JOYCE HOFFMAN’S BRA
My boss, Buddy Rollins, of Buddy’s Sign Service, sold Christmas trees every year at an otherwise empty lot next to Master’s Automotive, right on Mission Avenue (U.S. Highway 101) in Oceanside, California.
Master’s Automotive, or, as we, in my family, referred to it, Mac’s Garage. Mac’s was where my father worked all day on Sundays, Tuesday and Thursday evenings after his regular job. It’s not like my dad and I hung out during the two seasons I untied bundles of trees, cut a little off the bottom, set them up on wooden supports, sold trees, and tied trees onto cars.
I enjoyed the selling of the trees the most. I had received some experience helping out at the lot set up by my Boy Scout Troop (724, Fallbrook, California). At that time, I thought the whole place was like a clean, moveable, and fake almost-Disney Christmas woods. I could easily imagine background music from the March of the Tin Soldiers. I could fully visualize the cute girls who occasionally came in frolicking with me in the big military-issue (originally) tent; the little post-Mouseketeer, pre-Beach Party Annette Funicellos all giggly and…
Hey, I was, like, eleven to, maybe 13.
But now, on this lot, I was eighteen, then nineteen. I had a girlfriend, Trish, a real surfer girl- blond hair, not afraid of and irritated by the sand as Annette had been rumored to have been.
And, in 1970, my second season on Buddy’s lot, Trish worked a few shifts with me. That is, she sold lots of trees, and kept me busy loading and tying, and holding several for her customers to decide between. “What do you think?” they’d ask. They’d ask her.
“Erwin, could you load this please?” Sure.
So it was that I got to carry a tree to Joyce Hoffman’s VW bus, two surfboards on top. Joyce Hoffman, the famous surfer, world champion, everything champion, the first woman to surf the Banzai Pipeline, the only surfer to be named “Person of the Year” by the Los Angeles Times, the first woman to be (later) be inducted into the Surfer’s Hall of Fame.
Blonde, fit, she had competed in a male-dominated sport and conquered. “Hey,” I wanted to say, “I surf. I have a VW bus. I, I surf, too.” I didn’t. I did say something like, “Joyce Hoffman,” to which she responded with something like a polite, casual, “Uh huh.”
It seemed just knowing who she was would have been enough to prove I was a surfer.
Then she opened the side door. There, on the bed, was a bra. Nothing else. “Um.” I turned around quickly, politely, adjusting the tree a bit. When I turned back, the bra was gone. Joyce looked only slightly less casual, arms kind of crossed.
Near miss. In 1976, living in Encinitas, I was painting most weekends for Two-Coat Charlie Barnett. I had actually gone back to work for the Navy Public Works in San Diego. Charlie wanted me to call in sick a couple of days to help out him and his brother, Olie, on a job in Leucadia, near Moonlight Beach. An added incentive was that the job was for a famous woman surfer, Joyce, and her husband.
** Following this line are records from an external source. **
import Summits.ResolutionOfSingularities.ResolutionOfSingularities.Theorems.PurelyInseparableDim4ResConeShadeBound
import Summits.ResolutionOfSingularities.ResolutionOfSingularities.Theorems.PurelyInseparableDim4ResConePolarFree
import HarnessLib
import HarnessLib.Audit.Tags

/-!
# Purely inseparable four-folds — K2(p) IN THREE SLICES: wild shade (`p ≤ d`), power cones (`d < p`,
# `e_G = 3`), binary cones (`d < p`, `e_G = 2`) — every prime

[OURS · counted 0 · cell `res-dim4-pi` · seat res-dim4-p-12 g2 · K2(p) lane (desk WORD #66 (2)).]  Nothing
here proves K2(p), `NoIsolatedTrap p p` or resolution of singularities in dimension ≥ 4 / characteristic `p`.

Bookkeeping over the landed frame: the located residue (`…ResConeShadeBound`: `1 ≤ d`, `2d + 4 ≤ 3p`,
`2 ≤ e ≤ 4`) splits as
* **slice A («wild shade»)** `p ≤ d ≤ (3p − 4)/2` — the polar kernel is not the directrix there
  (`…VertexTop`: `e = 4 ⇒ d = p`, `g = Σ cᵢ xᵢ^p`); EMPTY for `p ≤ 3`, `d = 5` only at `p = 5`;
* **slice B («power cones»)** `1 ≤ d < p`, `e_G ≡ 3`: every cone is `c_k · ℓ_k^d` (`…PowerCone`), the forms
  persist off the chart letter (p-5 g2 `…FormPersist`) — I-4-7's T33/T43 territory;
* **slice C («binary cones»)** `1 ≤ d < p`, `e_G ≡ 2`: every cone lies in `K[ℓ₁, ℓ₂]` (`…Adjoin`), satellite
  directions unique/located/alternating (p-5 g2 `…SatUnique/…SatLocated/…YoungBoundary/…Alternation`) —
  I-4-8 / I-1-5 territory;
(`d < p ∧ e_G = 4` is impossible: `…PolarFree.resVertex_ne_top_of_shade_lt`.)
**`noAboveFloorTrap_iff_slices`**: K2(p) ⟺ all three slices are empty over every field of characteristic `p`.
bears_on: LADDER-RESOLUTION:D157-DOOR2 (res-dim4-pi · K2(p)).  Supports stmt-ResolutionOfSingularities-16155
(helper).
-/

set_option linter.dupNamespace false -- mandated namespace of this single-conjunct summit

noncomputable section

namespace Summit.ResolutionOfSingularities.ResolutionOfSingularities.Theorems.PIDim4

namespace ResCone

open MvPolynomial Finset
open Literature.AlgebraicGeometry.Resolution
open Literature.AlgebraicGeometry.Resolution.CentreBlowup
open Literature.AlgebraicGeometry.Resolution.Hauser2010
open Literature.AlgebraicGeometry.Resolution.HauserPerlega2019

variable {K : Type} [Field K]

/-- In the tame range a full polar kernel cannot occur along a located trap (`0 < d < p` ⇒ `e_G ≠ 4`).
[OURS] [folklore] -/
theorem finrank_resVertex_ne_four_of_shade_lt (p : ℕ) [Fact p.Prime] [CharP K p] [DecidableEq K]
    {c : ℕ → State K} (hc : ∀ k, IsIsolated p (c k).F ∧ Step0 p (c k) (c (k + 1)))
    (hr0 : ∀ e ∈ (c 0).F.support, (c 0).r ≤ e) {d : ℕ} (hd1 : 1 ≤ d) (hdp : d < p)
    (hshade : (c 0).shade = (d : ℕ∞)) : Module.finrank K (resVertex (c 0)) ≠ 4 := by
  intro h4
  obtain ⟨o, ho, -, -⟩ := BandShade.exists_ordZero_eq p hc 0
  rw [BandShade.shade_eq_coe ho] at hshade
  have hd : o - (c 0).r.degree = d := by exact_mod_cast hshade
  exact resVertex_ne_top_of_shade_lt p ho hr0 (by omega) (by omega) (resVertex_eq_top_of_finrank_eq_four h4)

/-- **K2(p) IN THREE SLICES** (every prime `p`): `RidgeBudget.NoAboveFloorTrap p p` iff over every field of
characteristic `p` there is (A) no located trap of wild shade `p ≤ d` (`2d + 4 ≤ 3p`, `2 ≤ e ≤ 4`), (B) no
located trap with `1 ≤ d < p` and `e_G ≡ 3` (power cones), (C) none with `1 ≤ d < p` and `e_G ≡ 2`
(binary cones). [OURS] [cite: CossartJannsenSaito2020, Thm. 3.14] -/
theorem noAboveFloorTrap_iff_slices (p : ℕ) [Fact p.Prime] :
    RidgeBudget.NoAboveFloorTrap p p ↔ ∀ (K : Type) [Field K] [CharP K p] [DecidableEq K],
      (¬ ∃ (c : ℕ → State K) (d e : ℕ), p ≤ d ∧ 2 * d + 4 ≤ 3 * p ∧ 2 ≤ e ∧ e ≤ 4 ∧
          (∀ e' ∈ (c 0).F.support, (c 0).r ≤ e') ∧
          ∀ k, IsIsolated p (c k).F ∧ Step0 p (c k) (c (k + 1)) ∧ ordZero (c k).F ≠ p ∧
            (c k).shade = (d : ℕ∞) ∧ Module.finrank K (resVertex (c k)) = e) ∧
      (¬ ∃ (c : ℕ → State K) (d : ℕ), 1 ≤ d ∧ d < p ∧
          (∀ e' ∈ (c 0).F.support, (c 0).r ≤ e') ∧
          ∀ k, IsIsolated p (c k).F ∧ Step0 p (c k) (c (k + 1)) ∧ ordZero (c k).F ≠ p ∧
            (c k).shade = (d : ℕ∞) ∧ Module.finrank K (resVertex (c k)) = 3) ∧
      (¬ ∃ (c : ℕ → State K) (d : ℕ), 1 ≤ d ∧ d < p ∧
          (∀ e' ∈ (c 0).F.support, (c 0).r ≤ e') ∧
          ∀ k, IsIsolated p (c k).F ∧ Step0 p (c k) (c (k + 1)) ∧ ordZero (c k).F ≠ p ∧
            (c k).shade = (d : ℕ∞) ∧ Module.finrank K (resVertex (c k)) = 2) := by
  have hp : 2 ≤ p := (Fact.out : p.Prime).two_le
  constructor
  · intro h K _ _ _
    rw [noAboveFloorTrap_iff_noLocatedTrap] at h
    refine ⟨?_, ?_, ?_⟩
    · rintro ⟨c, d, e, hpd, hd2, he2, he4, hr0, hc⟩
      exact h K ⟨c, d, e, by omega, by omega, he2, he4, hr0, hc⟩
    · rintro ⟨c, d, hd1, hdp, hr0, hc⟩
      exact h K ⟨c, d, 3, hd1, by omega, by omega, by omega, hr0, hc⟩
    · rintro ⟨c, d, hd1, hdp, hr0, hc⟩
      exact h K ⟨c, d, 2, hd1, by omega, le_rfl, by omega, hr0, hc⟩
  · intro h
    rw [noAboveFloorTrap_iff_noLocatedTrap']
    intro K _ _ _
    rintro ⟨c, d, e, hd1, hd2, he2, he4, hr0, hc⟩
    obtain ⟨hA, hB, hC⟩ := h K
    by_cases hpd : p ≤ d
    · exact hA ⟨c, d, e, hpd, hd2, he2, he4, hr0, hc⟩
    · have hdp : d < p := not_le.mp hpd
      have hc2 : ∀ k, IsIsolated p (c k).F ∧ Step0 p (c k) (c (k + 1)) := fun k => ⟨(hc k).1, (hc k).2.1⟩
      have hne4 := finrank_resVertex_ne_four_of_shade_lt p hc2 hr0 hd1 hdp (hc 0).2.2.2.1
      have he0 := (hc 0).2.2.2.2
      rcases Nat.lt_or_ge e 3 with he3 | he3
      · have he : e = 2 := by omega
        subst he
        exact hC ⟨c, d, hd1, hdp, hr0, hc⟩
      · rcases Nat.lt_or_ge e 4 with he4' | he4'
        · have he : e = 3 := by omega
          subst he
          exact hB ⟨c, d, hd1, hdp, hr0, hc⟩
        · exact hne4 (by rw [he0]; omega)

end ResCone

end Summit.ResolutionOfSingularities.ResolutionOfSingularities.Theorems.PIDim4

end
I really couldn’t, and I didn’t. It turned out that the job involved bleaching and stripping real wood paneling, and somewhere in the process, Olie, who regularly sprayed lacquer without a respirator, got ill enough to have to be rushed to the hospital, and then stayed there a couple of days. No smoking, either.
Well. Missed opportunities. Had I worked the job at Joyce’s house, I could have said, waiting for the ambulance, probably in an only slightly chemically-altered state, “Hey, I once loaded a Christmas tree in your VW bus, and…” chuckle, chuckle, end of this imagined scenario.
Other than Joyce Hoffman might have said, giving me one more, slightly skeptical check-out, “Uh huh.” If she’d kind of crossed her arms, I’d have known she remembered.